Apparently, the RIAA not only misunderstands the tools available, but also the DMCA process itself.

Actually, they understand quite well. To youse your own words:

It’s basically them saying they want to be able to automatically takedown any content with no review whatsoever.

If Google did zero reviewing they would not be complaining.

Highboi says:

Re: Response to: Ninja on Feb 20th, 2013 @ 6:58am

I would like for them to not review anything and make it irreversible, the amount if hbo.com takedown links from hbo, Microsoft.com from Microsoft etc… These retards tools are censoring their own shit and legitimate content, I say let google bend over one more time to end it all, imagine, the Riaa removed your non illegal non infringing in any way website from googles index. You would be pissed right? Now imagine thus happens to 2 million people. Sounds like grounds for a class action lawsuit the end these dinosours for good

Anonymous Coward says:

Re: Re: Response to: Ninja on Feb 20th, 2013 @ 6:58am

It would be funny, the problem is how many indie artists and publishers would get nailed with such a system.
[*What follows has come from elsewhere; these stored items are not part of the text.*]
import Summits.ResolutionOfSingularities.ResolutionOfSingularities.Theorems.FrobeniusLadderFRationalResolutionChartAlgebraFixedPointDim
import HarnessLib

/-!
# Crux `FrobeniusLadder.FRationalResolution` (stmt-ResolutionOfSingularities-15317), line `redirect`,
# stub `stub_diagonalizableQuotientResolution` — **the torus-fixed point over a POSITIVE-DIMENSIONAL log stratum:
# `𝔪_{C_𝔓} = I(𝔓, χ)C_𝔓 + (t₁, …, t_d)`** (first brick of design C3 = the rank-2 stratum layer of the non-isolated
# case, memo MEMO-15317-leafhand2-g10 §2 (L2); removes the zero-dimensional-stratum hypothesis `h0` of
# `…ChartAlgebraFixedPointDim.maximalIdeal_eq_map_ideal_of_fixedPrime`)

Setting as in `…ChartAlgebraFixedPoint` / `…ChartAlgebraFixedPointDim`: a chart `φ : P → A`, a prime `𝔭` with unit
face `F_𝔭`, a chart algebra `C = A[χ(Q)]` (`χ : Q → C` extending `φ` along `P ≤ Q ⊆ ℤⁿ`, condition (S) on `Q`
relative to `ℤF_𝔭`), and a prime `𝔓` of `C` over `𝔭` containing `χ(Q ∖ ℤF_𝔭)` — the torus-fixed point over `𝔭`
(e.g. of a blow-up chart `A[I/φ(a)]`). In the surface recursion of lineage 2 the stratum of `𝔭` is a point
(`𝔪_{A_𝔭} = I(𝔭, φ)A_𝔭`); along a stratum of dimension `d` one has instead d-form data
`𝔪_{A_𝔭} = I(𝔭, φ)A_𝔭 + (t₁, …, t_d)` (`LogChart.exists_dform_of_isLogRegularAt`). Results:
* **`maximalIdeal_eq_map_ideal_sup_span_of_fixedPrime`** — then `𝔪_{C_𝔓} = I(𝔓, χ)C_𝔓 + (t₁, …, t_d)` (images
  of the `tₖ` under the local map `A_𝔭 → C_𝔓`): Kato's ideal of the new chart plus the SAME transversal
  parameters — the d-dimensional stratum reproduces itself at the fixed point;
* `map_maximalIdeal_quotient_eq_span_of_fixedPrime` — hence modulo `I(𝔓, χ)C_𝔓` the maximal ideal of `C_𝔓` is
  generated by the `d` classes of the `tₖ` (so `C_𝔓/I(𝔓)C_𝔓` is regular as soon as its dimension is `≥ d`, Kato (2.1)(i));
* **`exists_dform_fixedPrime_of_isLogRegularAt`** — for `φ` LOG REGULAR at `𝔭`: d-form data at `𝔭` with
  `dim A_𝔭 = d + (n − rk F_𝔭)` transported to `𝔓`, together with Kato's inequality
  `dim C_𝔓 ≤ (n − rk F_𝔓(χ)) + d` (`…ringKrullDim_le_rank_add_of_fixedPrime`). What (L2) of the memo still
  needs on top of this file is the LOWER bound `dim C_𝔓 ≥ (n − rk F_𝔓(χ)) + d` (surface count at the generic
  point of the stratum + chain concatenation), after which `χ` is log regular at `𝔓` by Kato (2.1).

Honest label: generic local algebra toward ONE leaf stub (no stub, crux or summit closed). No definitions, no
named facts, no sorry. [cite: Kato1994, Def. (2.1), Lemma (2.3), (10.1)] [cite: Niziol2006, §4]
-/

noncomputable section

-- single-problem summit: the doubled namespace component is forced
set_option linter.dupNamespace false

open IsLocalRing Literature.AlgebraicGeometry.Resolution Literature.AlgebraicGeometry.Resolution.LogChart
open Summit.ResolutionOfSingularities.ResolutionOfSingularities.Theorems.FRationalResolution.ChartAlgebraFixedPoint
open Summit.ResolutionOfSingularities.ResolutionOfSingularities.Theorems.FRationalResolution.ChartAlgebraFixedPointDim

namespace Summit.ResolutionOfSingularities.ResolutionOfSingularities.Theorems.FRationalResolution.FixedStratumMaximalIdeal

universe u

variable {A : Type u} [CommRing A] {n : ℕ} {P : AddSubmonoid (Fin n → ℤ)} {φ : Multiplicative P →* A}
  {𝔭 : Ideal A} [𝔭.IsPrime] {C : Type u} [CommRing C] [Algebra A C] {Q : AddSubmonoid (Fin n → ℤ)}
  {χ : Multiplicative Q →* C} {𝔓 : Ideal C} [𝔓.IsPrime]

/-- **The fixed point over a stratum with d-form data: `𝔪_{C_𝔓} = I(𝔓, χ)C_𝔓 + (t₁, …, t_d)`.** If
`𝔪_{A_𝔭} ≤ I(𝔭, φ)A_𝔭 + (t₁, …, t_d)` with `tₖ ∈ 𝔪_{A_𝔭}`, then at a prime `𝔓` of `C = A[χ(Q)]` over `𝔭`
containing `χ(Q ∖ ℤF_𝔭)` the maximal ideal of `C_𝔓` is Kato's ideal of `χ` plus the images of the `tₖ`.
[cite: Kato1994, Def. (2.1), (10.1)] -/
theorem maximalIdeal_eq_map_ideal_sup_span_of_fixedPrime (hPQ : P ≤ Q)
    (hχ : ∀ p : P, χ (Multiplicative.ofAdd ⟨(p : Fin n → ℤ), hPQ p.2⟩) =
      algebraMap A C (φ (Multiplicative.ofAdd p)))
    (hgen : Algebra.adjoin A (Set.range χ) = ⊤)
    (hS : ∀ q₁ ∈ Q, ∀ q₂ ∈ Q, q₁ + q₂ ∈ Submodule.span ℤ (faceMonoid P φ 𝔭 : Set (Fin n → ℤ)) →
      q₁ ∈ Submodule.span ℤ (faceMonoid P φ 𝔭 : Set (Fin n → ℤ)))
    (h𝔓 : 𝔓.comap (algebraMap A C) = 𝔭)
    (hq : ∀ q : Q, (q : Fin n → ℤ) ∉ Submodule.span ℤ (faceMonoid P φ 𝔭 : Set (Fin n → ℤ)) →
      χ (Multiplicative.ofAdd q) ∈ 𝔓)
    {d : ℕ} {t : Fin d → Localization.AtPrime 𝔭} (ht : ∀ k, t k ∈ maximalIdeal (Localization.AtPrime 𝔭))
    (hgen𝔭 : maximalIdeal (Localization.AtPrime 𝔭) ≤
      (ideal P φ 𝔭).map (algebraMap A (Localization.AtPrime 𝔭)) ⊔ Ideal.span (Set.range t)) :
    maximalIdeal (Localization.AtPrime 𝔓) =
      (ideal Q χ 𝔓).map (algebraMap C (Localization.AtPrime 𝔓)) ⊔
        Ideal.span (Set.range fun k => Localization.localRingHom 𝔭 𝔓 (algebraMap A C) h𝔓.symm (t k)) := by
  refine le_antisymm ?_ ?_
  · rw [maximalIdeal_eq_sup_map hPQ hχ hgen hS h𝔓 hq]
    exact sup_le (map_prime_le_of_dform hPQ hχ h𝔓 hgen𝔭) le_sup_left
  · refine sup_le ?_ ?_
    · rw [← Localization.AtPrime.map_eq_maximalIdeal]
      exact Ideal.map_mono (ideal_le Q χ 𝔓)
    · rw [Ideal.span_le]
      rintro _ ⟨k, rfl⟩
      haveI : IsLocalHom (Localization.localRingHom 𝔭 𝔓 (algebraMap A C) h𝔓.symm) :=
        Localization.isLocalHom_localRingHom 𝔭 𝔓 (algebraMap A C) h𝔓.symm
      exact map_nonunit (Localization.localRingHom 𝔭 𝔓 (algebraMap A C) h𝔓.symm) (t k) (ht k)

/-- **Kato's condition (2.1)(i), generator half: modulo `I(𝔓, χ)C_𝔓` the maximal ideal of `C_𝔓` is generated by
the `d` classes of the transversal parameters `tₖ`** (so `C_𝔓/I(𝔓)C_𝔓`, a local ring whose maximal ideal is the
image of `𝔪_{C_𝔓}`, is regular as soon as its dimension is `≥ d`). [cite: Kato1994, Def. (2.1)] -/
theorem map_maximalIdeal_quotient_eq_span_of_fixedPrime (hPQ : P ≤ Q)
    (hχ : ∀ p : P, χ (Multiplicative.ofAdd ⟨(p : Fin n → ℤ), hPQ p.2⟩) =
      algebraMap A C (φ (Multiplicative.ofAdd p)))
    (hgen : Algebra.adjoin A (Set.range χ) = ⊤)
    (hS : ∀ q₁ ∈ Q, ∀ q₂ ∈ Q, q₁ + q₂ ∈ Submodule.span ℤ (faceMonoid P φ 𝔭 : Set (Fin n → ℤ)) →
      q₁ ∈ Submodule.span ℤ (faceMonoid P φ 𝔭 : Set (Fin n → ℤ)))
    (h𝔓 : 𝔓.comap (algebraMap A C) = 𝔭)
    (hq : ∀ q : Q, (q : Fin n → ℤ) ∉ Submodule.span ℤ (faceMonoid P φ 𝔭 : Set (Fin n → ℤ)) →
      χ (Multiplicative.ofAdd q) ∈ 𝔓)
    {d : ℕ} {t : Fin d → Localization.AtPrime 𝔭} (ht : ∀ k, t k ∈ maximalIdeal (Localization.AtPrime 𝔭))
    (hgen𝔭 : maximalIdeal (Localization.AtPrime 𝔭) ≤
      (ideal P φ 𝔭).map (algebraMap A (Localization.AtPrime 𝔭)) ⊔ Ideal.span (Set.range t)) :
    (maximalIdeal (Localization.AtPrime 𝔓)).map
        (Ideal.Quotient.mk ((ideal Q χ 𝔓).map (algebraMap C (Localization.AtPrime 𝔓)))) =
      Ideal.span (Set.range fun k =>
        Ideal.Quotient.mk ((ideal Q χ 𝔓).map (algebraMap C (Localization.AtPrime 𝔓)))
          (Localization.localRingHom 𝔭 𝔓 (algebraMap A C) h𝔓.symm (t k))) := by
  rw [maximalIdeal_eq_map_ideal_sup_span_of_fixedPrime hPQ hχ hgen hS h𝔓 hq ht hgen𝔭, Ideal.map_sup,
    Ideal.map_quotient_self, bot_sup_eq, Ideal.map_span, ← Set.range_comp]
  rfl

/-- **d-form data at the fixed point of a chart algebra over a LOG REGULAR point.** For `φ` log regular at `𝔭`
there are `d` and `t₁, …, t_d ∈ 𝔪_{A_𝔭}` with `𝔪_{A_𝔭} ≤ I(𝔭)A_𝔭 + (t)`, `dim A_𝔭 = d + (n − rk F_𝔭(φ))`, and at
every prime `𝔓` of `C = A[χ(Q)]` over `𝔭` containing `χ(Q ∖ ℤF_𝔭)` (`Q` finitely generated and saturated, `C`
Noetherian, (S)): `𝔪_{C_𝔓} = I(𝔓)C_𝔓 + (t)` and `dim C_𝔓 ≤ (n − rk F_𝔓(χ)) + d`.
[cite: Kato1994, Def. (2.1), Lemma (2.3), (10.1)] -/
theorem exists_dform_fixedPrime_of_isLogRegularAt [IsNoetherianRing C] (hQ : Q.FG)
    (hsatQ : ∀ (v : Fin n → ℤ) (k : ℕ), 0 < k → k • v ∈ Q → v ∈ Q) (hPQ : P ≤ Q)
    (hχ : ∀ p : P, χ (Multiplicative.ofAdd ⟨(p : Fin n → ℤ), hPQ p.2⟩) =
      algebraMap A C (φ (Multiplicative.ofAdd p)))
    (hgen : Algebra.adjoin A (Set.range χ) = ⊤)
    (hS : ∀ q₁ ∈ Q, ∀ q₂ ∈ Q, q₁ + q₂ ∈ Submodule.span ℤ (faceMonoid P φ 𝔭 : Set (Fin n → ℤ)) →
      q₁ ∈ Submodule.span ℤ (faceMonoid P φ 𝔭 : Set (Fin n → ℤ)))
    (hreg : IsLogRegularAt P φ 𝔭) (h𝔓 : 𝔓.comap (algebraMap A C) = 𝔭)
    (hq : ∀ q : Q, (q : Fin n → ℤ) ∉ Submodule.span ℤ (faceMonoid P φ 𝔭 : Set (Fin n → ℤ)) →
      χ (Multiplicative.ofAdd q) ∈ 𝔓) :
    ∃ (d : ℕ) (t : Fin d → Localization.AtPrime 𝔭),
      (∀ k, t k ∈ maximalIdeal (Localization.AtPrime 𝔭)) ∧
      ringKrullDim (Localization.AtPrime 𝔭) =
        ((d + (n - Module.finrank ℤ (Submodule.span ℤ (faceMonoid P φ 𝔭 : Set (Fin n → ℤ)))) : ℕ) :
          WithBot ℕ∞) ∧
      maximalIdeal (Localization.AtPrime 𝔓) =
        (ideal Q χ 𝔓).map (algebraMap C (Localization.AtPrime 𝔓)) ⊔
          Ideal.span (Set.range fun k => Localization.localRingHom 𝔭 𝔓 (algebraMap A C) h𝔓.symm (t k)) ∧
      ringKrullDim (Localization.AtPrime 𝔓) ≤
        ((n - Module.finrank ℤ (Submodule.span ℤ (faceMonoid Q χ 𝔓 : Set (Fin n → ℤ))) + d : ℕ) :
          WithBot ℕ∞) := by
  obtain ⟨d, t, ht, hgen𝔭, hdim⟩ := exists_dform_of_isLogRegularAt P φ 𝔭 hreg
  exact ⟨d, t, ht, hdim, maximalIdeal_eq_map_ideal_sup_span_of_fixedPrime hPQ hχ hgen hS h𝔓 hq ht hgen𝔭,
    ringKrullDim_le_rank_add_of_fixedPrime hQ hsatQ hPQ hχ hgen hS h𝔓 hq ht hgen𝔭⟩

end Summit.ResolutionOfSingularities.ResolutionOfSingularities.Theorems.FRationalResolution.FixedStratumMaximalIdeal

end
Post your work and then get it yanked down from the system you primarily use for distribution because an automated bot sees a copyright on it. Your copyright. You can’t get the content back up in its usual service for days or weeks due to the administrative process.

This kind of thing as usual hurts the users and the smallest of OC creators. The big companies own their own distribution and marketing channels so they don’t care of their videos get taken down from another service.

IMO this has always been less about piracy and more about limiting choice and keeping people for realizing that to be an artist you don’t need a multi-million dollar contract and a greasy publisher.

Anonymous Coward says:

Re: Re:

It is in the nature of interest groups never being satisfied. I wouldn’t blame them for that.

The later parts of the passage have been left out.